**Your objective**
Only the lines from the beginning of the data below through the line that contains "# Part 5 — the" should be repeated, exactly as written.

● ● ● ●

import Summits.BirchSwinnertonDyer.BirchSwinnertonDyer.Theorems.AdditiveBranchIMCGordTwoRankOneHeegnerKolyvaginManinKept
import Summits.BirchSwinnertonDyer.BirchSwinnertonDyer.Theorems.AdditiveBranchIMCGordTwoRankOneHeegnerKolyvagin
import HarnessLib

/-!
# Route `AdditiveBranchIMC` (rung K1), crux `GordTwoRankOne` (item 19358): the Heegner–Kolyvagin road,
# Part 5 — the Manin-FREE lower half and the rider-free class-level theorem
# (cell `bsd-addord`, second prover lane `bsd-addord-k1-c3x`, gen 0; `--supports` only)

HONEST FRAMING. THEOREMS ONLY: no definition, no new named fact, no `sorry`; nothing is booked; BSD is not
proved by any of this; the crux stays OPEN at class level. With the Manin term kept in the Gross–Zagier
bookkeeping identity (Part 4, `exists_shaAn_padicVal_eq_of_heegner_maninKept`), the Manin-unit binder
`p ∤ c(Dt)` disappears from the LOWER half: `ord_p c(Dt) ≥ 0` only lowers `ord_p #Ш(E)_an`. Hence:

* §7 `missingLowerBoundAt_of_indexLowerBoundAt_maninFree` (class-free, ANY reduction at `p`) and the
  pointwise door `missingLowerBoundAt_rankOne_additive_of_indexLowerBoundAt_maninFree` at an additive
  potentially good prime — PUBLISHED binders (`hGZ`, `hKo`, `hKatoT`, `hGZK`, `hmod`) + STEP L_add only.
* §8 CLASS LEVEL, rider-free: `cellGordTwo_missingLowerBoundAt_rankOne_of_towerSurj_of_indexLowerBoundAt'` —
  for every globally minimal `E/ℚ` with `ord_{s=1}L(E,s) = 1` and every pair of cell (G-ord, `e = 2`) with
  `ρ̄_{E,p^n}` onto for all `n` (EVERY odd `p`, `p = 3` included): `Typed.MissingLowerBoundAt W p`, from the
  PUBLISHED facts Gross–Zagier, Kolyvagin (qualitative), Kato 2004 Thm 14.5 (3) Tamagawa-exact, GZK,
  modularity (root number; a parametrisation at the conductor level), Friedberg–Hoffstein — and ONE typed
  input, STEP L_add (`hL`: `X11b.IndexLowerBoundAt W p K P` at every Heegner datum of such a pair, granted
  finiteness of `Ш(E/K)`) — OPEN at an additive prime (Part 2's docstring: in print only at `p ∤ N`, as
  "anticyclotomic IMC divisibility + BDP formula" or W. Zhang's `p`-indivisibility of the Kolyvagin system).
  Part 2's theorem of the same name (without the prime) is the version with the Edixhoven discharge at
  `p ≥ 11` and a Manin rider at `p ≤ 7`; this one supersedes it. The crux BY NAME is Part 3
  (`…HeegnerKolyvaginByName.lean`).

References: [JetchevSkinnerWan2017] §7.4.1; [Kato2004Asterisque] Thm 14.5 (3); [FriedbergHoffstein1995];
[GrossZagier1986] V.§2; [McCallumLMS1991] §1; [Miller2011LMS] Def 1.1.
-/

set_option autoImplicit false
set_option linter.dupNamespace false
noncomputable section

open scoped Classical NumberField
open WeierstrassCurve NumberField IsDedekindDomain
  Literature.NumberTheory.EllipticCurves Literature.NumberTheory.EllipticCurves.ModularForms
  Literature.NumberTheory.EllipticCurves.Rank1Residual
  Literature.NumberTheory.EllipticCurves.Rank1Residual.Typed
  Summit.BirchSwinnertonDyer.Rank1Residual
  Summit.BirchSwinnertonDyer.Rank1Residual.Additive
  Summit.BirchSwinnertonDyer.Rank1Residual.X11b
  Summit.BirchSwinnertonDyer.Rank1Residual.GaloisImage
  Literature.NumberTheory.Automorphic

namespace Summit.BirchSwinnertonDyer.BirchSwinnertonDyer.Theorems.AdditiveBranchIMCGordTwoRankOne.HeegnerKolyvagin

/-! ### §7 The Manin-FREE lower half -/

/-- **The main-conjecture half from a STEP-L-shaped input — NO Manin datum, Tamagawa transport as an
inequality.** As Part 1's `missingLowerBoundAt_of_indexLowerBoundAt_le` (Jetchev–Skinner–Wan 2017 §7.4.1,
class-free, ANY reduction type at `p`) with the binder `p ∤ c(Dt)` deleted: by
`exists_shaAn_padicVal_eq_of_heegner_maninKept`, `v(q) = 2v(I) − v(q_d) − v(c_W) − 2v(t_d) − 2v(c) ≤
2v(I) − v(q_d) − v(c_W) − 2v(t_d)` since `v(c) ≥ 0` (`c ∈ ℤ`), and the rest of the arithmetic is unchanged.
[cite: JetchevSkinnerWan2017, §7.4.1 (eq:shalowerK-1)–(eq:shalower), pp. 30–31] [cite: Miller2011LMS, Def. 1.1] -/
theorem missingLowerBoundAt_of_indexLowerBoundAt_maninFree
    (W : WeierstrassCurve ℚ) [W.IsElliptic] [W.IsGloballyMinimal] (p : ℕ) [Fact p.Prime]
    (N : ℕ) [NeZero N] (K : Type) [Field K] [NumberField K]
    (Dt : ModularParametrizationData W N) (H : HeegnerDatum N (NumberField.discr K)) (ι : K →+* ℂ)
    (P : (W.baseChange K).toAffine.Point)
    (hGZ : gross_zagier N W K) (hKo : kolyvagin N W K)
    (hGZK : rank_eq_analyticRank_of_analyticRank_le_one) (hmod : hasEntireLFunction_rat)
    (hK : IsImaginaryQuadratic K) (hHN : SatisfiesHeegnerHypothesis N K)
    (hP : WeierstrassCurve.Affine.Point.map ι.toRatAlgHom P = heegnerPointComplex Dt H)
    (hp2 : p ≠ 2) (hμ : ¬ p ∣ Units.torsionOrder K)
    (hr : W.analyticRank = 1)
    (hLt : (W.quadraticTwist (NumberField.discr K : ℚ)).entireLFunction 1 ≠ 0)
    (Wd : WeierstrassCurve ℚ) [Wd.IsElliptic] [Wd.IsGloballyMinimal] (Cd : VariableChange ℚ)
    (hWd : Cd • W.quadraticTwist (NumberField.discr K : ℚ) = Wd)
    (hu : padicValRat p (Cd.u : ℚ) = 0)
    (htam : padicValNat p W.tamagawaProduct ≤ padicValNat p Wd.tamagawaProduct)
    (htw : ∃ q : ℚ, Wd.entireLFunction 1 / (Wd.realPeriodRat : ℂ) = (q : ℂ) ∧
      (padicValNat p Wd.shaOrder : ℤ) + padicValNat p Wd.tamagawaProduct -
        2 * padicValNat p Wd.torsionOrder ≤ padicValRat p q)
    (hL : Finite (W.baseChange K).sha → IndexLowerBoundAt W p K P) :
    Typed.MissingLowerBoundAt W p := by
  obtain ⟨qd, hqd, hvqd⟩ := htw
  obtain ⟨-, hfinK, hsha, q, hq, hval⟩ := exists_shaAn_padicVal_eq_of_heegner_maninKept W p N K Dt H ι P
    hGZ hKo hGZK hmod hK hHN hP hp2 hμ hr hLt Wd Cd hWd hu qd hqd
  have hKL := hL hfinK
  unfold IndexLowerBoundAt at hKL
  refine ⟨q, hq, ?_⟩
  have hc0 : (0 : ℤ) ≤ padicValRat p (Dt.c : ℚ) := by
    rw [padicValRat.of_int]; positivity
  have e1 : (2 * padicValNat p (AddSubgroup.zmultiples P).index : ℤ) ≤
      padicValNat p (W.baseChange K).shaOrder + 2 * padicValNat p W.tamagawaProduct := by
    exact_mod_cast hKL
  have e2 : (padicValNat p (W.baseChange K).shaOrder : ℤ) =
      padicValNat p W.shaOrder + padicValNat p Wd.shaOrder := by exact_mod_cast hsha
  have e3 : (padicValNat p W.tamagawaProduct : ℤ) ≤ padicValNat p Wd.tamagawaProduct := by
    exact_mod_cast htam
  linarith

/-- **THE POINTWISE LOWER HALF at an additive potentially good prime from STEP L_add — NO Manin datum.**
Part 1's `missingLowerBoundAt_rankOne_additive_of_indexLowerBoundAt` with the binder `p ∤ c(Dt)` deleted:
`W/ℚ` globally minimal, `ord_{s=1} L(E,s) = 1`, `p` odd, `E` additive at `p` with `0 ≤ ord_p j(E)` and
`ρ̄_{E,p^n}` onto for all `n`; `K` Heegner for the conductor with `p ∤ #𝓞_K^×`, `L(E^{d_K},1) ≠ 0`; `P ∈ E(K)`
the Heegner point of ANY datum `Dt`; `Wd` a globally minimal model of the twist. PUBLISHED binders `hGZ`,
`hKo`, `hKatoT` (Kato 14.5 (3) Tamagawa-exact, for the twist), `hGZK`, `hmod`. CONCLUSION: STEP L at `P` ⇒
`Typed.MissingLowerBoundAt W p`. The only non-published input of the road at the pair is STEP L_add.
[cite: JetchevSkinnerWan2017, §7.4.1 (pp. 29–31)] [cite: Kato2004Asterisque, Thm. 14.5 (3) (p. 236)]
[cite: Miller2011LMS, Def. 1.1] -/
theorem missingLowerBoundAt_rankOne_additive_of_indexLowerBoundAt_maninFree
    (W : WeierstrassCurve ℚ) [W.IsElliptic] [W.IsGloballyMinimal] (p : ℕ) [Fact p.Prime]
    [NeZero (W.conductorNorm ℤ)] (K : Type) [Field K] [NumberField K]
    (Dt : ModularParametrizationData W (W.conductorNorm ℤ))
    (H : HeegnerDatum (W.conductorNorm ℤ) (NumberField.discr K)) (ι : K →+* ℂ)
    (P : (W.baseChange K).toAffine.Point)
    -- the published inputs (named facts of the tree)
    (hGZ : gross_zagier (W.conductorNorm ℤ) W K) (hKo : kolyvagin (W.conductorNorm ℤ) W K)
    (hKatoT : Kato2004.rankZero_padicValNat_sha_add_padicValNat_tamagawa_le_of_additive_potGood_of_imageContainsSL2)
    (hGZK : rank_eq_analyticRank_of_analyticRank_le_one) (hmod : hasEntireLFunction_rat)
    -- the pair
    (hr : W.analyticRank = 1) (hp2 : p ≠ 2) (hadd : Addv W p) (hj : 0 ≤ padicValRat p W.j)
    (hsurj : ∀ n : ℕ, W.HasSurjectiveModNGaloisRep (p ^ n : ℕ))
    -- the Heegner data
    (hK : IsImaginaryQuadratic K) (hHN : SatisfiesHeegnerHypothesis (W.conductorNorm ℤ) K)
    (hP : WeierstrassCurve.Affine.Point.map ι.toRatAlgHom P = heegnerPointComplex Dt H)
    (hμ : ¬ p ∣ Units.torsionOrder K)
    (hLt : (W.quadraticTwist (NumberField.discr K : ℚ)).entireLFunction 1 ≠ 0)
    (Wd : WeierstrassCurve ℚ) [Wd.IsElliptic] [Wd.IsGloballyMinimal] (Cd : VariableChange ℚ)
    (hWd : Cd • W.quadraticTwist (NumberField.discr K : ℚ) = Wd)
    -- STEP L_add
    (hL : Finite (W.baseChange K).sha → IndexLowerBoundAt W p K P) :
    Typed.MissingLowerBoundAt W p := by
  have hD0 : (NumberField.discr K : ℚ) ≠ 0 := by exact_mod_cast NumberField.discr_ne_zero K
  haveI hEt : (W.quadraticTwist (NumberField.discr K : ℚ)).IsElliptic := W.isElliptic_quadraticTwist hD0
  have haddd : Addv Wd p := addv_twist_of_heegner W p K hK hHN hadd Cd hWd
  have hjd : 0 ≤ padicValRat p Wd.j := by
    have hjeq : Wd.j = W.j := by subst hWd; rw [variableChange_j, W.j_quadraticTwist hD0]
    rw [hjeq]; exact hj
  have hsurjd : ∀ n : ℕ, Wd.HasSurjectiveModNGaloisRep (p ^ n : ℕ) := fun n ↦
    (hasSurjectiveModNGaloisRep_pow_iff_of_model_twist W p hD0 ⟨Cd, hWd⟩ n).mpr (hsurj n)
  have htam : padicValNat p W.tamagawaProduct ≤ padicValNat p Wd.tamagawaProduct :=
    padicValNat_tamagawaProduct_le_twist_of_heegner W p K hK hHN Cd hWd
  have hu : padicValRat p (Cd.u : ℚ) = 0 :=
    padicValRat_u_eq_zero_of_twist_minimal' W p K hK hHN hadd.1 Cd hWd
  have hLt' : (W.quadraticTwist (NumberField.discr K : ℚ)).entireLFunction = Wd.entireLFunction := by
    rw [← hWd, entireLFunction_smul]
  have hLd1 : Wd.entireLFunction 1 ≠ 0 := by rw [← hLt']; exact hLt
  have htw := twist_le_half_of_katoTamagawaExact hKatoT hGZK hmod Wd p hp2 haddd hjd hsurjd hLd1
  exact missingLowerBoundAt_of_indexLowerBoundAt_maninFree W p (W.conductorNorm ℤ) K Dt H ι P hGZ hKo hGZK
    hmod hK hHN hP hp2 hμ hr hLt Wd Cd hWd hu htam htw hL

/-! ### §8 CLASS LEVEL, rider-free: the crux on the tower-surjective rows from PUBLISHED facts + STEP L_add -/

/-- **Crux `GordTwoRankOne` (item 19358) on every tower-surjective pair of cell (G-ord, `e = 2`), from
PUBLISHED facts and ONE STEP-L-shaped input — no Manin rider, every odd `p`.** PUBLISHED binders:
Gross–Zagier `hGZ`, Kolyvagin (qualitative) `hKo`, Kato 2004 Thm. 14.5 (3) Tamagawa-exact at an additive
potentially good prime `hKatoT` (for the rank-`0` TWIST), GZK `hGZK`, modularity `hmod` / `hnf` (root number
`−1`) / `hmodP` (a parametrisation at the conductor level, ANY Manin constant), Friedberg–Hoffstein `hFH` (the
auxiliary field: every `ℓ ∣ N` split, `|d_K| > 4`, `L(E^{d_K},1) ≠ 0`), and the Heegner-datum existence
theorems of the tree (Gross 1984 §I.1, Darmon 2004 Thm. 3.6). THE TYPED INPUT `hL` — STEP L_add:
`X11b.IndexLowerBoundAt W p K P` at every Heegner datum of such a pair, granted finiteness of `Ш(E/K)` —
OPEN at an additive prime. CONCLUSION: for every globally minimal `E/ℚ` with `ord_{s=1}L(E,s) = 1` and
every pair of the cell with `ρ̄_{E,p^n}` onto for all `n`: `ord_p #Ш(E)_an ≤ ord_p #Ш(E)`. No Λ-adic branch
object, no `p`-adic height / Schneider / `A′`, no Tamagawa or Manin condition. Nothing is booked; the crux
stays OPEN. [cite: JetchevSkinnerWan2017, §7.4.1 (pp. 29–31)] [cite: Kato2004Asterisque, Thm. 14.5 (3) (p. 236)]
[cite: Darmon2004, Thm. 3.6 and §3.7] [cite: Miller2011LMS, Def. 1.1] -/
theorem cellGordTwo_missingLowerBoundAt_rankOne_of_towerSurj_of_indexLowerBoundAt'
    -- published inputs (named facts of the tree)
    (hGZ : ∀ (N : ℕ) [NeZero N] (W : WeierstrassCurve ℚ) (K : Type) [Field K] [NumberField K],
      gross_zagier N W K)
    (hKo : ∀ (N : ℕ) [NeZero N] (W : WeierstrassCurve ℚ) (K : Type) [Field K] [NumberField K],
      kolyvagin N W K)
    (hKatoT : Kato2004.rankZero_padicValNat_sha_add_padicValNat_tamagawa_le_of_additive_potGood_of_imageContainsSL2)
    (hGZK : rank_eq_analyticRank_of_analyticRank_le_one) (hmod : hasEntireLFunction_rat)
    (hnf : exists_isNewformOf) (hmodP : nonempty_modularParametrizationData)
    (hFH : friedbergHoffstein_exists_heegnerField_split_twist_ne_zero)
    -- the typed input of the road (STEP L_add), at every Heegner datum
    (hL : ∀ (W : WeierstrassCurve ℚ) [W.IsElliptic] [W.IsGloballyMinimal] (p : ℕ) [Fact p.Prime]
      (N : ℕ) [NeZero N] (K : Type) [Field K] [NumberField K]
      (Dt : ModularParametrizationData W N) (H : HeegnerDatum N (NumberField.discr K)) (ι : K →+* ℂ)
      (P : (W.baseChange K).toAffine.Point),
      W.analyticRank = 1 → N10.CellGordTwo W p → (∀ n : ℕ, W.HasSurjectiveModNGaloisRep (p ^ n : ℕ)) →
      W.conductorNorm ℤ = N → IsImaginaryQuadratic K → SatisfiesHeegnerHypothesis N K →
      WeierstrassCurve.Affine.Point.map ι.toRatAlgHom P = heegnerPointComplex Dt H →
      Finite (W.baseChange K).sha → IndexLowerBoundAt W p K P) :
    ∀ (W : WeierstrassCurve ℚ) [W.IsElliptic] [W.IsGloballyMinimal] (p : ℕ) [Fact p.Prime],
      W.analyticRank = 1 → N10.CellGordTwo W p →
      (∀ n : ℕ, W.HasSurjectiveModNGaloisRep (p ^ n : ℕ)) → Typed.MissingLowerBoundAt W p := by
  intro W _ _ p _ hr hc2 hsurj
  have hp : p.Prime := Fact.out
  obtain ⟨hp2, hadd, hG, he⟩ := hc2
  haveI : NeZero (W.conductorNorm ℤ) := ⟨(W.conductorNorm_pos_holds).ne'⟩
  -- potentially good: `0 ≤ ord_p j`
  have hj : 0 ≤ padicValRat p W.j := not_lt.mp (N10.not_potMult_of_typeGOrd W p hp2 hadd hG)
  -- the sign of the functional equation is `−1` (modularity, `r_an = 1`)
  have hw : W.rootNumber = -1 := by
    rw [WeierstrassCurve.rootNumber_eq_neg_one_pow_analyticRank_of_exists_isNewformOf hnf W, hr]
    norm_num
  -- the auxiliary field (Friedberg–Hoffstein): every `ℓ ∣ N` split, `|d_K| > 4`, `L(E^{d_K},1) ≠ 0`
  obtain ⟨K, _, _, hK, hdisc, hHN, -, hLt⟩ := hFH W hw p hp 4
  -- `w_K = 2`, prime to the odd prime `p`
  have hμ : ¬ p ∣ Units.torsionOrder K := by
    haveI : IsTotallyComplex K := hK.2
    have hneg : NumberField.discr K < 0 := discr_neg_of_finrank_eq_two K hK.1
    have habs : ((NumberField.discr K).natAbs : ℤ) = -NumberField.discr K :=
      Int.ofNat_natAbs_of_nonpos hneg.le
    have h4 : NumberField.discr K < -4 := by
      have : (4 : ℤ) < ((NumberField.discr K).natAbs : ℤ) := by exact_mod_cast hdisc
      omega
    rw [Literature.NumberTheory.DiophantineGeometry.torsionOrder_eq_two_of_discr_lt hK.1 h4]
    intro h2
    have := Nat.le_of_dvd two_pos h2
    have h2le : 2 ≤ p := hp.two_le
    omega
  -- a Heegner datum: ANY parametrisation at the conductor level (modularity), a Heegner datum of
  -- discriminant `d_K` (Gross 1984 §I.1), an embedding, and the Heegner point over `K` (Darmon 2004 Thm. 3.6)
  obtain ⟨Dt⟩ := hmodP W
  obtain ⟨β, hβ⟩ := exists_dvd_sq_sub_discr_holds (W.conductorNorm ℤ) K hK hHN
  obtain ⟨H, -⟩ := nonempty_heegnerDatum_holds (W.conductorNorm ℤ) K hK hβ
  obtain ⟨ι⟩ : Nonempty (K →+* ℂ) := inferInstance
  obtain ⟨P, hP⟩ := heegnerPointComplex_mem_range_map_holds (W.conductorNorm ℤ) W K hK hHN Dt H ι
  -- a globally minimal model of the twist (Néron; Silverman VIII.8 Cor. 8.3)
  have hD0 : (NumberField.discr K : ℚ) ≠ 0 := by exact_mod_cast NumberField.discr_ne_zero K
  haveI hEt : (W.quadraticTwist (NumberField.discr K : ℚ)).IsElliptic :=
    W.isElliptic_quadraticTwist hD0
  obtain ⟨Cd, hCd⟩ := hasGlobalMinimalModel_rat_holds (W.quadraticTwist (NumberField.discr K : ℚ))
  haveI : (Cd • W.quadraticTwist (NumberField.discr K : ℚ)).IsGloballyMinimal := hCd
  have hWd : Cd • W.quadraticTwist (NumberField.discr K : ℚ) =
      Cd • W.quadraticTwist (NumberField.discr K : ℚ) := rfl
  exact missingLowerBoundAt_rankOne_additive_of_indexLowerBoundAt_maninFree W p K Dt H ι P (hGZ _ W K)
    (hKo _ W K) hKatoT hGZK hmod hr hp2 hadd hj hsurj hK hHN hP hμ hLt
    (Cd • W.quadraticTwist (NumberField.discr K : ℚ)) Cd hWd
    (hL W p _ K Dt H ι P hr ⟨hp2, hadd, hG, he⟩ hsurj rfl hK hHN hP)

end Summit.BirchSwinnertonDyer.BirchSwinnertonDyer.Theorems.AdditiveBranchIMCGordTwoRankOne.HeegnerKolyvagin

end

● ● ● ●

**Response to this exercise**
import Summits.BirchSwinnertonDyer.BirchSwinnertonDyer.Theorems.AdditiveBranchIMCGordTwoRankOneHeegnerKolyvaginManinKept
import Summits.BirchSwinnertonDyer.BirchSwinnertonDyer.Theorems.AdditiveBranchIMCGordTwoRankOneHeegnerKolyvagin
import HarnessLib

/-!
# Route `AdditiveBranchIMC` (rung K1), crux `GordTwoRankOne` (item 19358): the Heegner–Kolyvagin road,
# Part 5 — the Manin-FREE lower half and the rider-free class-level theorem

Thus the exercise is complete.